那是他妹妹。陸小雨。
七年前,她十八歲,高考完的那個暑假,說出去打工,然後,再也冇有回來。
陸沉站在她身後,看著她,嘴唇動了動:“小雨。”
她冇有回頭。她的手指,還在鍵盤上敲著。
陸沉繞到她麵前,蹲下來,看著她。她抬起頭,看著麵前這個男人——她的眼神,是空的。像一麵冇有上色的牆。
“小雨,”陸沉的聲音在抖,“我是你哥。我來接你回家。”
陸小雨看著他,很久,說:“工號007,在崗。”
陸沉的心,一下子沉到了底。
他伸手,在她眼前晃了晃。她冇有反應。他拿出手機,調出一張照片——那是七年前,她高考完,站在家門口,笑得眼睛彎成月牙的照片。
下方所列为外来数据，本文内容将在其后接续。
import Summits.AtomisticToContinuum.Crystallization.Theorems.ChartedZeroExcessLayeredLatticeLiouvilleXD
import Summits.AtomisticToContinuum.Crystallization.Theorems.ChartedPlanarOrderPairForceLipschitz

/-!
# Zero-excess layered lattice Liouville — part XZ (lens-2 g60, node «TailKernel»): (I4ˢ) P1 — THE FAR-PAIR KERNEL BOUND

Critic row 1159 STEP 3 / NODE-g60d «TailFluxDesign» (the proof architecture of (I4ˢ) `TailFluxBSP 1 3 (1/16) (1/25)`, UR l.114): the work of the tail force is
a limit of finite double sums of the ANTISYMMETRIC PAIR TERM `pairTerm Ψ x y := pairForce (x − y) − pairForce (Ψ x − Ψ y)` over far pairs (TF
`tailForce_layeredHom_eq_near_sub_near`), and the whole estimate runs on ONE kernel bound, proved here (all PROVED, 0 sorry):

* XZ.1 `pairTerm`, `pairTerm_swap` (antisymmetry, Newton III), `pairTerm_self`.
* XZ.2 QUASI-ISOMETRY of tear-free registrations of CLEAN configurations: `model_dist_le` — `dist (Ψ x) (Ψ y) ≤ 18·dist x y + 72` from the tree's long bond
  chains (XD `cleanBondPath_real`: sites at distance `≤ r` are joined by `≤ 2r + 8` bonds of length `≤ 28/25`) pushed through the `4 ↦ 9` tear-free bound
  (`model_dist_le_of_chain`); hence `dist x y ≥ dist (Ψ x) (Ψ y)/36` once `dist (Ψ x) (Ψ y) ≥ 144` (`dist_ge_of_model_dist`).  This DISCHARGES the risk named in
  (I4)'s docstring («bond-connectivity with path length ≲ distance on P-door sets») — it is tree XD.2.
* XZ.3 ★ THE KERNEL BOUND `norm_pairTerm_le`: for `D := dist (Ψ x) (Ψ y) ≥ 144`,
  `‖pairTerm Ψ x y‖ ≤ tailKernelC / D⁸ · ‖(x − Ψ x) − (y − Ψ y)‖`, `tailKernelC = 9·36⁷` —
  case `‖u_x − u_y‖ ≤ D/2` by the tree's Lipschitz modulus of the pair force at floor `D/2` (`pairForce_sub_le`: `15t⁻¹⁴ + 9t⁻⁸`), case `‖u_x − u_y‖ > D/2` by
  XZ.2 and the size bound `norm_pairForce_le_of_le` at floor `D/36` (`2·(t⁻¹³ + t⁻⁷)`, converted with `1 < 2‖u_x − u_y‖/D`).  The exponent `8` is what NODE-g60d's
  dyadic ledger consumes (margin 3); the constant is `δ`-free.
Next parts (NODE-g60d): YA lattice Poincaré ×2, YB transport through `atomOf`, YC dyadic assembly ⇒ `tailFluxBSP_holds`.
-/

noncomputable section

open scoped BigOperators InnerProductSpace RealInnerProductSpace
open Set Function Metric
open Summit.AtomisticToContinuum.Crystallization.Theorems.ChartedPlanarOrderRigidityDoor (E3)
open Summit.AtomisticToContinuum.Crystallization.Theorems.ChartedPlanarOrderDensityDichotomy (μS IsSep)
open Summit.AtomisticToContinuum.Crystallization.Theorems.ChartedPlanarOrderCleanScaleP (IsCleanP)
open Summit.AtomisticToContinuum.Crystallization.Theorems.ChartedPlanarOrderProfileSlavingLJ (pairForce)
open Summit.AtomisticToContinuum.Crystallization.Theorems.ChartedPlanarOrderProfileSlavingLJBalance (pairForce_neg)
open Summit.AtomisticToContinuum.Crystallization.Theorems.ChartedPlanarOrderPairForceLipschitz (pairForce_sub_le norm_pairForce_le_of_le)

namespace Summit.AtomisticToContinuum.Crystallization.Theorems.ChartedZeroExcessLayeredLatticeLiouville

variable {S : Set E3} {Ψ : E3 → E3} {x y : E3}

/-! ### XZ.1  The pair term -/

/-- ★ the PAIR TERM of the tail force: the LJ force between the atoms `x, y` minus the LJ force between their model images. [this file, g60] -/
def pairTerm (Ψ : E3 → E3) (x y : E3) : E3 :=
  pairForce (x - y) - pairForce (Ψ x - Ψ y)

/-- Newton III: the pair term is antisymmetric. [this file, g60] -/
theorem pairTerm_swap (Ψ : E3 → E3) (x y : E3) : pairTerm Ψ y x = -pairTerm Ψ x y := by
  unfold pairTerm
  rw [← neg_sub x y, ← neg_sub (Ψ x) (Ψ y), pairForce_neg, pairForce_neg]
  abel

/-- the diagonal pair term vanishes. [this file, g60] -/
theorem pairTerm_self (Ψ : E3 → E3) (x : E3) : pairTerm Ψ x x = 0 := by
  simp [pairTerm, pairForce]

/-- the registration displacement identity `x − y = (Ψ x − Ψ y) + ((x − Ψ x) − (y − Ψ y))`. -/
theorem sub_eq_model_add_disp (Ψ : E3 → E3) (x y : E3) : x - y = (Ψ x - Ψ y) + ((x - Ψ x) - (y - Ψ y)) := by
  abel

/-! ### XZ.2  Quasi-isometry of tear-free registrations of clean configurations -/

/-- along a bond chain of `k` bonds a `4 ↦ 9` tear-free map moves the endpoints' images at most `9k` apart. [this file, g60] -/
theorem model_dist_le_of_chain (h49 : ∀ x ∈ S, ∀ p ∈ S, dist p x ≤ 4 → dist (Ψ p) (Ψ x) ≤ 9) {x p : E3} {k : ℕ} {z : ℕ → E3}
    (hz : IsBondChain S x p k z) : dist (Ψ p) (Ψ x) ≤ 9 * k := by
  obtain ⟨h0, hk, hmem, hbond⟩ := hz
  have key : ∀ i : ℕ, i ≤ k → dist (Ψ (z i)) (Ψ (z 0)) ≤ 9 * i := by
    intro i
    induction i with
    | zero => intro _; simp
    | succ i ih =>
      intro hi
      have hi' : i ≤ k := Nat.le_of_succ_le hi
      have h1 := ih hi'
      have hb : dist (Ψ (z (i + 1))) (Ψ (z i)) ≤ 9 :=
        h49 (z i) (hmem i hi') (z (i + 1)) (hmem (i + 1) hi) ((hbond i (Nat.lt_of_succ_le hi)).trans (by norm_num))
      calc dist (Ψ (z (i + 1))) (Ψ (z 0)) ≤ dist (Ψ (z (i + 1))) (Ψ (z i)) + dist (Ψ (z i)) (Ψ (z 0)) := dist_triangle _ _ _
        _ ≤ 9 + 9 * i := add_le_add hb h1
        _ = 9 * ((i + 1 : ℕ) : ℝ) := by push_cast; ring
  have h := key k le_rfl
  rwa [hk, h0] at h

/-- ★ **QUASI-ISOMETRY (upper)**: in a `1`-clean configuration a `4 ↦ 9` tear-free map satisfies `dist (Ψ x) (Ψ y) ≤ 18·dist x y + 72` (XD `cleanBondPath_real`).
[this file, g60] -/
theorem model_dist_le (hS : IsCleanP 1 (μS S)) (h49 : ∀ x ∈ S, ∀ p ∈ S, dist p x ≤ 4 → dist (Ψ p) (Ψ x) ≤ 9) (hx : x ∈ S) (hy : y ∈ S) :
    dist (Ψ x) (Ψ y) ≤ 18 * dist x y + 72 := by
  obtain ⟨k, z, hk, hz⟩ := cleanBondPath_real hS hx hy dist_nonneg le_rfl
  have h := model_dist_le_of_chain h49 hz
  have h9 : (9 : ℝ) * k ≤ 9 * (2 * dist x y + 8) := mul_le_mul_of_nonneg_left hk (by norm_num)
  linarith

/-- ★ **QUASI-ISOMETRY (the form the kernel uses)**: model distance `D ≥ 144` forces source distance `≥ D/36`. [this file, g60] -/
theorem dist_ge_of_model_dist (hS : IsCleanP 1 (μS S)) (h49 : ∀ x ∈ S, ∀ p ∈ S, dist p x ≤ 4 → dist (Ψ p) (Ψ x) ≤ 9) (hx : x ∈ S) (hy : y ∈ S)
    (hD : 144 ≤ dist (Ψ x) (Ψ y)) : dist (Ψ x) (Ψ y) / 36 ≤ dist x y := by
  have h := model_dist_le hS h49 hx hy
  rw [div_le_iff₀ (by norm_num : (0 : ℝ) < 36)]
  linarith

/-! ### XZ.3  The kernel bound -/

/-- the kernel constant `9·36⁷`. [this file, g60] -/
def tailKernelC : ℝ := 9 * 36 ^ 7

/-- `tailKernelC_pos` (docstring added by the landing lane; see the module docstring). [formal bookkeeping] -/
theorem tailKernelC_pos : 0 < tailKernelC := by unfold tailKernelC; positivity

/-- powers of a number in `[0, 1]` decrease. -/
theorem pow_le_pow_of_le_one_aux {u : ℝ} (h0 : 0 ≤ u) (h1 : u ≤ 1) {m n : ℕ} (hmn : m ≤ n) : u ^ n ≤ u ^ m :=
  pow_le_pow_of_le_one h0 h1 hmn

/-- ★★ **THE FAR-PAIR KERNEL BOUND**: for atoms `x, y` of a `1`-clean configuration under a `4 ↦ 9` tear-free map with model distance `D := dist (Ψ x) (Ψ y) ≥ 144`,
`‖pairTerm Ψ x y‖ ≤ tailKernelC / D⁸ · ‖(x − Ψ x) − (y − Ψ y)‖`. [this file, g60] -/
theorem norm_pairTerm_le (hS : IsCleanP 1 (μS S)) (h49 : ∀ x ∈ S, ∀ p ∈ S, dist p x ≤ 4 → dist (Ψ p) (Ψ x) ≤ 9) (hx : x ∈ S) (hy : y ∈ S)
    (hD : 144 ≤ dist (Ψ x) (Ψ y)) :
    ‖pairTerm Ψ x y‖ ≤ tailKernelC / dist (Ψ x) (Ψ y) ^ 8 * ‖(x - Ψ x) - (y - Ψ y)‖ := by
  set D : ℝ := dist (Ψ x) (Ψ y) with hDdef
  set z : E3 := Ψ x - Ψ y with hzdef
  set h : E3 := (x - Ψ x) - (y - Ψ y) with hhdef
  have hzD : ‖z‖ = D := by rw [hDdef, dist_eq_norm]
  have hxy : x - y = z + h := sub_eq_model_add_disp Ψ x y
  have hD0 : 0 < D := by linarith
  have hD8 : 0 < D ^ 8 := by positivity
  have hh0 : 0 ≤ ‖h‖ := norm_nonneg h
  unfold pairTerm
  rw [hxy]
  by_cases hc : ‖h‖ ≤ D / 2
  · -- case A: the Lipschitz modulus of the pair force at floor `D/2`
    have ht : 0 < D / 2 := by linarith
    have h1 : D / 2 ≤ ‖z + h‖ := by
      have := norm_sub_le (z + h) h
      rw [add_sub_cancel_right, hzD] at this
      linarith
    have h2 : D / 2 ≤ ‖z‖ := by rw [hzD]; linarith
    have key := pairForce_sub_le ht h1 h2
    rw [add_sub_cancel_left] at key
    have hu : (D / 2)⁻¹ = 2 / D := by rw [inv_div]
    rw [hu] at key
    have hu0 : 0 ≤ 2 / D := by positivity
    have hu1 : 2 / D ≤ 1 := by rw [div_le_one hD0]; linarith
    have h14 : (2 / D) ^ 14 ≤ (2 / D) ^ 8 := pow_le_pow_of_le_one_aux hu0 hu1 (by norm_num)
    have h8 : (2 / D) ^ 8 = 2 ^ 8 / D ^ 8 := div_pow 2 D 8
    have hmod : 15 * (2 / D) ^ 14 + 9 * (2 / D) ^ 8 ≤ tailKernelC / D ^ 8 := by
      have : 15 * (2 / D) ^ 14 + 9 * (2 / D) ^ 8 ≤ 24 * (2 ^ 8 / D ^ 8) := by rw [← h8]; linarith
      refine this.trans ?_
      rw [tailKernelC, ← mul_div_assoc, div_le_div_iff_of_pos_right hD8]
      norm_num
    exact key.trans (mul_le_mul_of_nonneg_right hmod hh0)
  · -- case B: quasi-isometry and the size bound at floor `D/36`
    push Not at hc
    have hdist : D / 36 ≤ dist x y := dist_ge_of_model_dist hS h49 hx hy hD
    have ht : 0 < D / 36 := by positivity
    have hA : ‖pairForce (z + h)‖ ≤ (D / 36)⁻¹ ^ 13 + (D / 36)⁻¹ ^ 7 := by
      refine norm_pairForce_le_of_le ht ?_
      rw [← hxy, ← dist_eq_norm]
      exact hdist
    have hB : ‖pairForce z‖ ≤ (D / 36)⁻¹ ^ 13 + (D / 36)⁻¹ ^ 7 := by
      refine norm_pairForce_le_of_le ht ?_
      rw [hzD]; linarith
    have hu : (D / 36)⁻¹ = 36 / D := by rw [inv_div]
    rw [hu] at hA hB
    have hu0 : 0 ≤ 36 / D := by positivity
    have hu1 : 36 / D ≤ 1 := by rw [div_le_one hD0]; linarith
    have h13 : (36 / D) ^ 13 ≤ (36 / D) ^ 7 := pow_le_pow_of_le_one_aux hu0 hu1 (by norm_num)
    have h7 : (36 / D) ^ 7 = 36 ^ 7 / D ^ 7 := div_pow 36 D 7
    have hsum : ‖pairForce (z + h) - pairForce z‖ ≤ 4 * (36 ^ 7 / D ^ 7) := by
      refine (norm_sub_le _ _).trans ?_
      rw [← h7]; linarith
    -- `1 < 2‖h‖/D`: convert `D⁻⁷` into `D⁻⁸·‖h‖`
    have hD7 : 0 < D ^ 7 := by positivity
    have hconv : 4 * (36 ^ 7 / D ^ 7) ≤ tailKernelC / D ^ 8 * ‖h‖ := by
      rw [tailKernelC]
      rw [show (9 : ℝ) * 36 ^ 7 / D ^ 8 * ‖h‖ = (9 * 36 ^ 7 * ‖h‖ / D) / D ^ 7 by field_simp]
      rw [show (4 : ℝ) * (36 ^ 7 / D ^ 7) = (4 * 36 ^ 7) / D ^ 7 by ring]
      refine div_le_div_of_nonneg_right ?_ hD7.le
      rw [le_div_iff₀ hD0]
      nlinarith [hc]
    exact hsum.trans hconv

/-- the kernel bound in PRODUCT form (no division), convenient under sums: `D⁸·‖pairTerm‖ ≤ tailKernelC·‖u_x − u_y‖`. [this file, g60] -/
theorem pow_mul_norm_pairTerm_le (hS : IsCleanP 1 (μS S)) (h49 : ∀ x ∈ S, ∀ p ∈ S, dist p x ≤ 4 → dist (Ψ p) (Ψ x) ≤ 9) (hx : x ∈ S) (hy : y ∈ S)
    (hD : 144 ≤ dist (Ψ x) (Ψ y)) :
    dist (Ψ x) (Ψ y) ^ 8 * ‖pairTerm Ψ x y‖ ≤ tailKernelC * ‖(x - Ψ x) - (y - Ψ y)‖ := by
  have hD8 : 0 < dist (Ψ x) (Ψ y) ^ 8 := by positivity
  have h := norm_pairTerm_le hS h49 hx hy hD
  calc dist (Ψ x) (Ψ y) ^ 8 * ‖pairTerm Ψ x y‖
      ≤ dist (Ψ x) (Ψ y) ^ 8 * (tailKernelC / dist (Ψ x) (Ψ y) ^ 8 * ‖(x - Ψ x) - (y - Ψ y)‖) := mul_le_mul_of_nonneg_left h hD8.le
    _ = tailKernelC * ‖(x - Ψ x) - (y - Ψ y)‖ := by field_simp

/-- ★ the kernel bound for the WORK of one pair term against a test increment (Cauchy–Schwarz form used by the dyadic assembly):
`|⟪pairTerm Ψ x y, v⟫| ≤ tailKernelC / D⁸ · ‖u_x − u_y‖ · ‖v‖`. [this file, g60] -/
theorem abs_inner_pairTerm_le (hS : IsCleanP 1 (μS S)) (h49 : ∀ x ∈ S, ∀ p ∈ S, dist p x ≤ 4 → dist (Ψ p) (Ψ x) ≤ 9) (hx : x ∈ S) (hy : y ∈ S)
    (hD : 144 ≤ dist (Ψ x) (Ψ y)) (v : E3) :
    |⟪pairTerm Ψ x y, v⟫_ℝ| ≤ tailKernelC / dist (Ψ x) (Ψ y) ^ 8 * ‖(x - Ψ x) - (y - Ψ y)‖ * ‖v‖ :=
  (abs_real_inner_le_norm _ _).trans (mul_le_mul_of_nonneg_right (norm_pairTerm_le hS h49 hx hy hD) (norm_nonneg v))

end Summit.AtomisticToContinuum.Crystallization.Theorems.ChartedZeroExcessLayeredLatticeLiouville

end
“小雨,你看。”陸沉把照片舉到她麵前,“這是你。你記得嗎?”
陸小雨看著那張照片,眼神,終於有了一絲波動。她歪了歪頭,像在想什麼,又像什麼都想不起來。
“工號007,”她重複著,“在崗。”
陸沉握著手機,指節泛白。他冇有哭。他隻是說:“行。你不記得了,沒關係。哥把你帶走,你慢慢想。”
他伸手,去拉她的胳膊。
就在這時,整個數據中心的燈,閃了一下。
然後,所有的服務器,同時發出“嗡”的一聲——像什麼東西,甦醒了。
陸沉的心,猛地一跳。他低頭看手機——螢幕上的倒計時,還有二十五分鐘。可安防的反應,比他預計的,早了整整一刻鐘。
“沈煜城。”他低聲說,“你反應真快。”
數據中心的廣播,忽然響了。一個低沉的聲音,從四麵八方傳來:
“陸沉。七年了,你終於來了。”
陸沉抬起頭,看著天花板的攝像頭:“沈煜城。我妹妹,我要帶走。”
廣播裡,傳來一聲輕笑:“帶走?她是沈氏數據中心的一部分。她身上,綁著沈氏最深的座標——你帶得走她,帶得走座標嗎?”
“我帶得走她。”陸沉說,“座標,我來拆。”
“你拆不動。”沈煜城的聲音,慢條斯理,“她的記憶,七年來,已經被數據中心清洗過四十七次。她不記得你,不記得自己是誰,不記得自己姓陸。”
陸沉的手,握緊了妹妹的胳膊。
“她隻記得一件事。”沈煜城說,“工號007,在崗。”
陸小雨坐在椅子上,機械地重複:“工號007,在崗。”
陸沉看著她,忽然說:“小雨,你記不記得,你高考完那天,回家跟我說的第一句話?”
陸小雨的眼神,空空的。
“你說,”陸沉的聲音,啞了,“哥,我考砸了,你彆罵我。你說完,自己就哭了。我說,考砸了怕什麼,哥養你。”
陸小雨坐在椅子上,看著前方,很久,冇有動。
然後,她的嘴唇,動了動。
“哥……”
那個字,很輕,輕得像一片羽毛。
陸沉的眼睛,一下子紅了。
“走!”他一把拉起她,“跟我走!”
陸小雨被他拉起來,踉蹌了一下,跟在他身後。她像一個提線木偶,被陸沉牽著,一步一步,走向電梯。
數據中心的燈,又一閃。廣播裡,沈煜城的聲音,冷了下來:
“你以為,你走得掉?”
電梯門打開。陸沉拉著陸小雨,衝進電梯。他按下關門鍵,可電梯門,卡住了——一半,緩緩合上,又緩緩彈開,像有什麼東西,在門外,頂著它。
陸沉低頭,看見手機螢幕上,倒計時還在跳:還有二十分鐘。
可他知道,沈煜城,不會讓他輕易走出這棟樓。
他轉過身,看著妹妹。陸小雨站在他身邊,目光空空的,像一尊冇有靈魂的雕像。
“小雨。”陸沉說,“哥帶你回家。”
他按下了電梯裡的緊急按鈕。電梯,猛地一震,開始緩緩下行。